Reputation: 1314
I have a parent class and different child classes. I want to encapsulate the decision which child class is to initialize in the initialization. A simple example:
class Person:
def __init__(self, name):
if self.name_is_male(name):
real_instance = Male(name)
else:
real_instance = Female(name)
return real_instance
def name_is_male(self, name):
if name == 'Donald':
return True
elif name == 'Daisy':
return False
else:
raise ValueError('unknown name!')
class Male(Person):
def __init__(self, name):
...
class Female(Person):
def __init__(self, name):
...
This simple example will end in a recursion and doesn’t work, but it’s for illustrating my question: how to encapsulate the decision which child class to initialize in the initialization of a parent class?
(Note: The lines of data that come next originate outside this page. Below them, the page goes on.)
import Mathlib
import HarnessLib

/-!
# The alternative theorem for strict convex inequality systems (Rockafellar 1970, Theorem 21.1)

Rockafellar, *Convex Analysis* (1970), Section 21 «Helly's Theorem and Systems of Inequalities»,
Theorem 21.1 (p. 186; due to Fan, Glicksberg and Hoffman): for a convex set `C` and finitely many
convex functions `f₁, …, f_m` on `C`, exactly one of the following holds — (a) some `x ∈ C` has
`fᵢ(x) < 0` for every `i`; (b) some multipliers `λᵢ ≥ 0`, not all zero, have
`λ₁ f₁(x) + ⋯ + λ_m f_m(x) ≥ 0` for every `x ∈ C`.  Everything is proved; no new definitions.

## Encoding (declared deviations from the printed text)

* `C : Set X` in an arbitrary real vector space `X` (no topology on `X` is needed: the separation
  happens in `ℝ^ι`); the index set is a finite type `ι`, non-empty where alternative (b) requires
  "not all zero"; the functions are real-valued `f : ι → X → ℝ` with `ConvexOn ℝ C (f i)` — the
  book's «proper convex with `dom fᵢ ⊇ ri C`» is thus specialised to functions finite and convex on
  `C` itself (the relative-interior refinement is finite-dimensional and not formalised).
* "One and only one" is `not_exists_forall_lt_iff` (`¬(a) ↔ (b)`); the two implications are
  `not_exists_forall_lt_of_multipliers` and `exists_multipliers_of_not_exists_forall_lt`, the
  latter by the book's argument: the set `{z ∈ ℝ^ι | ∃ x ∈ C, fᵢ(x) < zᵢ ∀ i}` is convex, open,
  closed upwards and misses `0`, so a linear functional negative on it (`geometric_hahn_banach_
  open_point`) has non-positive coordinates, not all zero, and testing it on `(fᵢ(x) + ε)ᵢ` gives
  (b).  A normalised form with `λ` in Mathlib's `stdSimplex ℝ ι` is added.
* NOT formalised: Theorems 21.2–21.5 (mixed systems with affine inequalities and the polyhedral /
  relative-interior refinements) and Helly's theorem 21.6 with its corollaries (Mathlib has
  `Convex.helly_theorem`).

## Main statements (all proved; no named facts, no `sorry`)

* `not_exists_forall_lt_of_multipliers` — (b) ⇒ ¬(a).
* `exists_multipliers_of_not_exists_forall_lt` — ¬(a) ⇒ (b) (Fan–Glicksberg–Hoffman).
* `not_exists_forall_lt_iff` — Theorem 21.1 as an equivalence.
* `exists_stdSimplex_of_forall_exists_nonneg` — multipliers in the standard simplex.

## References

* R. T. Rockafellar, *Convex Analysis*, Princeton University Press 1970, §21, Theorem 21.1,
  pp. 185–187 (held copy `book:rockafellarnd-convex-analysis`, chunks p0165–p0167; statement on
  p0166).  Key `Rockafellar1970`.
-/

open Set Finset

namespace Literature.Analysis.Convex.ConvexInequalityAlternative

variable {X : Type*} [AddCommGroup X] [Module ℝ X] {ι : Type*} [Fintype ι]
variable {C : Set X} {f : ι → X → ℝ}

omit [AddCommGroup X] [Module ℝ X] in
/-- **Theorem 21.1**, alternative (b) excludes alternative (a): if non-negative multipliers, not all
zero, make `∑ λᵢ fᵢ ≥ 0` on `C`, then the strict system `fᵢ(x) < 0 (∀ i)` has no solution in `C`.
[cite: Rockafellar1970, §21 Thm 21.1 (held chunk p0166)] -/
theorem not_exists_forall_lt_of_multipliers {l : ι → ℝ} (hl : ∀ i, 0 ≤ l i) (hl0 : l ≠ 0)
    (h : ∀ x ∈ C, 0 ≤ ∑ i, l i * f i x) : ¬ ∃ x ∈ C, ∀ i, f i x < 0 := by
  classical
  rintro ⟨x, hx, hneg⟩
  obtain ⟨j, hj⟩ : ∃ j, l j ≠ 0 := by
    by_contra hcon
    push Not at hcon
    exact hl0 (funext hcon)
  have hjpos : 0 < l j := lt_of_le_of_ne (hl j) (Ne.symm hj)
  have hsum : ∑ i, l i * f i x = l j * f j x + ∑ i ∈ univ.erase j, l i * f i x :=
    (add_sum_erase univ (fun i => l i * f i x) (mem_univ j)).symm
  have hrest : ∑ i ∈ univ.erase j, l i * f i x ≤ 0 :=
    sum_nonpos fun i _ => mul_nonpos_of_nonneg_of_nonpos (hl i) (hneg i).le
  have hjneg : l j * f j x < 0 := mul_neg_of_pos_of_neg hjpos (hneg j)
  linarith [h x hx]

/-- **Theorem 21.1 (Fan–Glicksberg–Hoffman)**, the substantial half: if `C` is convex, the
`fᵢ` (`i ∈ ι`, a non-empty finite index set) are convex on `C`, and the strict system
`fᵢ(x) < 0 (∀ i)` has NO solution `x ∈ C`, then there are multipliers `λᵢ ≥ 0`, not all zero,
with `∑ λᵢ fᵢ(x) ≥ 0` for every `x ∈ C`.  (Separation, in `ℝ^ι`, of the open convex set
`{z | ∃ x ∈ C, fᵢ(x) < zᵢ ∀ i}` from the origin.)
[cite: Rockafellar1970, §21 Thm 21.1 (held chunk p0166)] -/
theorem exists_multipliers_of_not_exists_forall_lt [Nonempty ι] (hC : Convex ℝ C)
    (hf : ∀ i, ConvexOn ℝ C (f i)) (h : ¬ ∃ x ∈ C, ∀ i, f i x < 0) :
    ∃ l : ι → ℝ, (∀ i, 0 ≤ l i) ∧ l ≠ 0 ∧ ∀ x ∈ C, 0 ≤ ∑ i, l i * f i x := by
  classical
  rcases C.eq_empty_or_nonempty with rfl | ⟨x₀, hx₀⟩
  · refine ⟨fun _ => 1, fun _ => zero_le_one, ?_, fun x hx => hx.elim⟩
    intro h1
    have := congr_fun h1 (Classical.arbitrary ι)
    simp at this
  -- the set of strict upper bounds of the vectors `(fᵢ(x))ᵢ`, `x ∈ C`
  set S : Set (ι → ℝ) := {z | ∃ x ∈ C, ∀ i, f i x < z i} with hS
  have hSconv : Convex ℝ S := by
    refine convex_iff_forall_pos.2 ?_
    rintro z ⟨x, hx, hz⟩ w ⟨y, hy, hw⟩ a b ha hb hab
    refine ⟨a • x + b • y, hC hx hy ha.le hb.le hab, fun i => ?_⟩
    have hconv := (hf i).2 hx hy ha.le hb.le hab
    have h1 : a * f i x < a * z i := mul_lt_mul_of_pos_left (hz i) ha
    have h2 : b * f i y < b * w i := mul_lt_mul_of_pos_left (hw i) hb
    simp only [smul_eq_mul, Pi.add_apply, Pi.smul_apply] at hconv ⊢
    linarith
  have hSopen : IsOpen S := by
    have : S = ⋃ x ∈ C, Set.pi Set.univ fun i => Set.Ioi (f i x) := by
      ext z
      simp only [hS, Set.mem_setOf_eq, Set.mem_iUnion, Set.mem_pi, Set.mem_univ, Set.mem_Ioi,
        forall_true_left, exists_prop]
    rw [this]
    exact isOpen_biUnion fun x _ => isOpen_set_pi Set.finite_univ fun i _ => isOpen_Ioi
  have h0 : (0 : ι → ℝ) ∉ S := fun ⟨x, hx, hz⟩ => h ⟨x, hx, fun i => by simpa using hz i⟩
  -- upward closed
  have hSup : ∀ z ∈ S, ∀ w : ι → ℝ, z ≤ w → w ∈ S := fun z ⟨x, hx, hz⟩ w hzw =>
    ⟨x, hx, fun i => lt_of_lt_of_le (hz i) (hzw i)⟩
  obtain ⟨φ, hφ⟩ := geometric_hahn_banach_open_point hSconv hSopen h0
  rw [map_zero] at hφ
  -- coordinates of `φ`: `φ(z) = ∑ᵢ zᵢ cᵢ` with `cᵢ = φ(eᵢ)`
  have hφsum : ∀ z : ι → ℝ, φ z = ∑ i, z i * φ (Pi.single i 1) := by
    intro z
    have := LinearMap.pi_apply_eq_sum_univ (φ : (ι → ℝ) →ₗ[ℝ] ℝ) z
    simp only [ContinuousLinearMap.coe_coe, smul_eq_mul] at this
    rw [this]
    refine sum_congr rfl fun i _ => ?_
    congr 2
    funext j
    simp [Pi.single_apply, eq_comm]
  -- a point of `S`
  set z₀ : ι → ℝ := fun i => f i x₀ + 1 with hz₀def
  have hz₀ : z₀ ∈ S := ⟨x₀, hx₀, fun i => by simp [hz₀def]⟩
  have hφz₀ : φ z₀ < 0 := hφ z₀ hz₀
  -- every coordinate of `φ` is `≤ 0`, since `S` is closed upwards
  have hcle : ∀ i, φ (Pi.single i 1) ≤ 0 := by
    intro i
    by_contra hpos
    push Not at hpos
    have htpos : 0 < (|φ z₀| + 1) / φ (Pi.single i 1) := div_pos (by positivity) hpos
    have hmem : z₀ + ((|φ z₀| + 1) / φ (Pi.single i 1)) • Pi.single i (1 : ℝ) ∈ S := by
      refine hSup z₀ hz₀ _ fun j => ?_
      simp only [Pi.add_apply, Pi.smul_apply, smul_eq_mul, le_add_iff_nonneg_right]
      refine mul_nonneg htpos.le ?_
      rw [Pi.single_apply]
      split_ifs <;> norm_num
    have hlt := hφ _ hmem
    rw [map_add, map_smul, smul_eq_mul, div_mul_cancel₀ _ hpos.ne'] at hlt
    linarith [neg_abs_le (φ z₀)]
  refine ⟨fun i => -φ (Pi.single i 1), fun i => neg_nonneg.2 (hcle i), ?_, fun x hx => ?_⟩
  · -- not all multipliers vanish: otherwise `φ = 0`, contradicting `φ(z₀) < 0`
    intro hzero
    have hci : ∀ i, φ (Pi.single i 1) = 0 := fun i => by
      have := congr_fun hzero i
      simpa using this
    have : φ z₀ = 0 := by rw [hφsum]; simp [hci]
    linarith
  · -- the inequality `∑ λᵢ fᵢ(x) ≥ 0`: test `φ` on `(fᵢ(x) + ε)ᵢ ∈ S` and let `ε ↓ 0`
    set M : ℝ := -∑ i, φ (Pi.single i 1) with hM
    have hM0 : 0 ≤ M := by
      rw [hM, neg_nonneg]; exact sum_nonpos fun i _ => hcle i
    set δ : ℝ := ∑ i, f i x * φ (Pi.single i 1) with hδ
    have hε : ∀ ε : ℝ, 0 < ε → δ < ε * M := by
      intro ε hε
      have hmem : (fun i => f i x + ε) ∈ S := ⟨x, hx, fun i => by linarith⟩
      have hlt := hφ _ hmem
      rw [hφsum] at hlt
      have hsplit : ∑ i, (f i x + ε) * φ (Pi.single i 1) = δ + ε * ∑ i, φ (Pi.single i 1) := by
        rw [hδ, mul_sum, ← sum_add_distrib]
        exact sum_congr rfl fun i _ => by ring
      rw [hsplit] at hlt
      rw [hM, mul_neg]
      linarith
    have hδle : δ ≤ 0 := by
      by_contra hpos
      push Not at hpos
      have h1 := hε (δ / (M + 1)) (div_pos hpos (by linarith))
      have h2 : δ / (M + 1) * M < δ := by
        rw [div_mul_eq_mul_div, div_lt_iff₀ (by linarith : (0 : ℝ) < M + 1)]
        nlinarith
      linarith
    have hrw : ∑ i, -φ (Pi.single i 1) * f i x = -δ := by
      rw [hδ, ← sum_neg_distrib]
      exact sum_congr rfl fun i _ => by ring
    rw [hrw]
    linarith

/-- **Theorem 21.1**: exactly one of the alternatives (a) `∃ x ∈ C, fᵢ(x) < 0 ∀ i` and
(b) `∃ λ ≥ 0, λ ≠ 0, ∑ λᵢ fᵢ ≥ 0 on C` holds — stated as `¬(a) ↔ (b)`.
[cite: Rockafellar1970, §21 Thm 21.1 (held chunk p0166)] -/
theorem not_exists_forall_lt_iff [Nonempty ι] (hC : Convex ℝ C) (hf : ∀ i, ConvexOn ℝ C (f i)) :
    (¬ ∃ x ∈ C, ∀ i, f i x < 0) ↔
      ∃ l : ι → ℝ, (∀ i, 0 ≤ l i) ∧ l ≠ 0 ∧ ∀ x ∈ C, 0 ≤ ∑ i, l i * f i x :=
  ⟨exists_multipliers_of_not_exists_forall_lt hC hf,
    fun ⟨_, hl, hl0, h⟩ => not_exists_forall_lt_of_multipliers hl hl0 h⟩

/-- **Theorem 21.1**, normalised multipliers: if for every `x ∈ C` some `fᵢ(x) ≥ 0` (i.e. the
strict system is inconsistent on `C`), then some `λ` in the standard simplex has
`∑ λᵢ fᵢ(x) ≥ 0` for all `x ∈ C`. [cite: Rockafellar1970, §21 Thm 21.1 (held chunk p0166)] -/
theorem exists_stdSimplex_of_forall_exists_nonneg [Nonempty ι] (hC : Convex ℝ C)
    (hf : ∀ i, ConvexOn ℝ C (f i)) (h : ∀ x ∈ C, ∃ i, 0 ≤ f i x) :
    ∃ l ∈ stdSimplex ℝ ι, ∀ x ∈ C, 0 ≤ ∑ i, l i * f i x := by
  have h' : ¬ ∃ x ∈ C, ∀ i, f i x < 0 := fun ⟨x, hx, hlt⟩ => by
    obtain ⟨i, hi⟩ := h x hx
    exact absurd (hlt i) (not_lt.2 hi)
  obtain ⟨l, hl, hl0, hle⟩ := exists_multipliers_of_not_exists_forall_lt hC hf h'
  have hspos : 0 < ∑ i, l i := by
    obtain ⟨j, hj⟩ : ∃ j, l j ≠ 0 := by
      by_contra hcon
      push Not at hcon
      exact hl0 (funext hcon)
    exact lt_of_lt_of_le (lt_of_le_of_ne (hl j) (Ne.symm hj))
      (single_le_sum (fun i _ => hl i) (mem_univ j))
  refine ⟨fun i => l i / ∑ j, l j, ⟨fun i => div_nonneg (hl i) hspos.le, ?_⟩, fun x hx => ?_⟩
  · rw [← sum_div, div_self hspos.ne']
  · have : ∑ i, l i / (∑ j, l j) * f i x = (∑ i, l i * f i x) / ∑ j, l j := by
      rw [sum_div]
      exact sum_congr rfl fun i _ => by ring
    rw [this]
    exact div_nonneg (hle x hx) hspos.le

end Literature.Analysis.Convex.ConvexInequalityAlternative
Or is this altogether a stupid idea?
Upvotes: 0
Views: 51
Reputation: 23437
Though the use case is not very clear, I would have used factory design pattern to achieve something similar to this. A basic example can be:
class Person(object):
# Create objects based on some name:
@staticmethod
def factory(name):
if name== "Male":
return Male()
elif name== "Female":
return Female()
else:
return None
class Male(Person):
pass
class Female(Person):
pass
person = Person.factory('Male')
Another example on factory method design pattern
Upvotes: 2
Reputation: 150
__init__
is not supposed to return anything (or rather: it has to return None
). Imo it's not the best way of writing it, or as you put it "altogether a stupid idea". Is there a particular reason why it can't be an attribute?